import Summits.AtomisticToContinuum.HydrodynamicLimit.Theses.ImplosionDichotomy
import Summits.AtomisticToContinuum.HydrodynamicLimit.Theorems.DenseExcursion.Negative.Dichotomy
import Summits.AtomisticToContinuum.HydrodynamicLimit.Theorems.PolynomialCompression.Negative.Statics
import Summits.AtomisticToContinuum.HydrodynamicLimit.Theorems.OneFlightGossipEngineUniformLocalGibbsConcentration
import Summits.AtomisticToContinuum.HydrodynamicLimit.Theorems.ImplosionDichotomyPolynomialCompressionStaticsSmoothRate
import Summits.AtomisticToContinuum.HydrodynamicLimit.Theorems.ImplosionDichotomyHsEosLowDensity
import Literature.MathematicalPhysics.KineticTheory.HardSphereEulerLocalExistence
import Literature.Analysis.FunctionSpaces.TorusMollifier

/-!
# `DiluteSelfConsistency`: the threshold `σ₀` cannot be uniform in the profiles (negative lemma, stmt-3091)

Negative knowledge for the crux `ImplosionDichotomy.DiluteSelfConsistency` (stmt-AtomisticToContinuum-3091), from the
standing disprover's work file `Cruxes/DiluteSelfConsistency/Disproof.lean`
(refuter-cdisprove-stmt-AtomisticToContinuum-3091-0).

The crux reads `∀ η > 0, ∀ profiles, ∃ σ₀ > 0, ∀ σ < σ₀, …`; the natural strengthening with the threshold chosen
BEFORE the profiles, `DiluteSelfConsistencyProfileUniform : ∀ η > 0, ∃ σ₀ > 0, ∀ profiles, ∀ σ < σ₀, …`, is FALSE
(`not_diluteSelfConsistencyProfileUniform`), and it is false ALREADY AT `t = 0`, with NO implosion: a tall
activity peak `a = 1 + (standard mollifier of width ε)` makes the pinned initial density
`rhoLim (profileOf a) σ = a/∫a + O(σ³M²)` reach packing `≥ (3/4)·M σ³` at the peak, `M = sup a/∫a ≍ ε⁻³`, while the
low-density statics still apply because only the product `M σ³` enters them. Concretely, with
`λ* = min (1/(64e²)) ((4/5) v₁ η₁)` (`v₁` = volume of the unit ball, `η₁` = the packing threshold of the PROVED local
existence theorem `hsEuler_localExistence_holds` for the PROVED analytic equation of state `hsEosLowDensity_proof`)
and the level `η* = λ*/(2v₁)`: for every `σ₀ > 0` choose `ε` so small that `M ≥ λ*/(v₁ (σ₀/2)³)` and put
`σ³ := λ*/(v₁ M) < σ₀³`; then `e·2Mv₁σ³ = 2eλ* ≤ 1/32` is the uniform smallness of the landed η₀-uniform statics
(`UniformLGC.localGibbsMeasure_density_le / _momentum_le / _energy_le`, stmt-14445 PROVED), the pinned density is
smooth (`stub_staticsSmoothRate`), positive, with packing in `[3λ*/(4v₁), 5λ*/(4v₁)] ⊆ [η*, η₁]`, so a classical
solution EXISTS from it (local existence), is ADMISSIBLE (tie at `t = 0` through Alexander's flows), and violates
the bound `< η*` at `t = 0`.

So any proof of the crux must let `σ₀` shrink with the activity profile — quantitatively `M_P · σ₀(η, P)³ ≲ η`
is forced by the equilibrium statics alone (cf. the landed `not_denseExcursionAtTimeZero`: for FIXED profiles the
initial packing is `O(σ³)`, which is why the crux itself is decided only dynamically, at the `DenseExcursion` heart).
By-products, importable: `tendstoHydroFieldsAt_zero_of_small` (the `t = 0` tie under the EXPLICIT uniform smallness
`e·2Mv₁σ³ ≤ 1/32`, no profile-dependent threshold) and `exists_admissible_of_small` (EXISTENCE of an admissible
classical solution from any smooth positive activity under explicit smallness — the first certified admissible
solutions with non-constant density).
-/

noncomputable section

namespace Summit.AtomisticToContinuum.HydrodynamicLimit.Theorems

open MeasureTheory Filter Set Topology Metric
open scoped ENNReal
open Literature.MathematicalPhysics.KineticTheory Literature.Analysis.FluidPDE
open Literature.Analysis.FunctionSpaces
open Summit.AtomisticToContinuum.HydrodynamicLimit.Theses.ImplosionDichotomy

────────────────────

From the first line of the records above down to the line containing "standing disprover's work", repeat each line exactly as written. Include both of those lines and add nothing.

import Summits.AtomisticToContinuum.HydrodynamicLimit.Theses.ImplosionDichotomy
import Summits.AtomisticToContinuum.HydrodynamicLimit.Theorems.DenseExcursion.Negative.Dichotomy
import Summits.AtomisticToContinuum.HydrodynamicLimit.Theorems.PolynomialCompression.Negative.Statics
import Summits.AtomisticToContinuum.HydrodynamicLimit.Theorems.OneFlightGossipEngineUniformLocalGibbsConcentration
import Summits.AtomisticToContinuum.HydrodynamicLimit.Theorems.ImplosionDichotomyPolynomialCompressionStaticsSmoothRate
import Summits.AtomisticToContinuum.HydrodynamicLimit.Theorems.ImplosionDichotomyHsEosLowDensity
import Literature.MathematicalPhysics.KineticTheory.HardSphereEulerLocalExistence
import Literature.Analysis.FunctionSpaces.TorusMollifier

/-!
# `DiluteSelfConsistency`: the threshold `σ₀` cannot be uniform in the profiles (negative lemma, stmt-3091)

Negative knowledge for the crux `ImplosionDichotomy.DiluteSelfConsistency` (stmt-AtomisticToContinuum-3091), from the
standing disprover's work file `Cruxes/DiluteSelfConsistency/Disproof.lean`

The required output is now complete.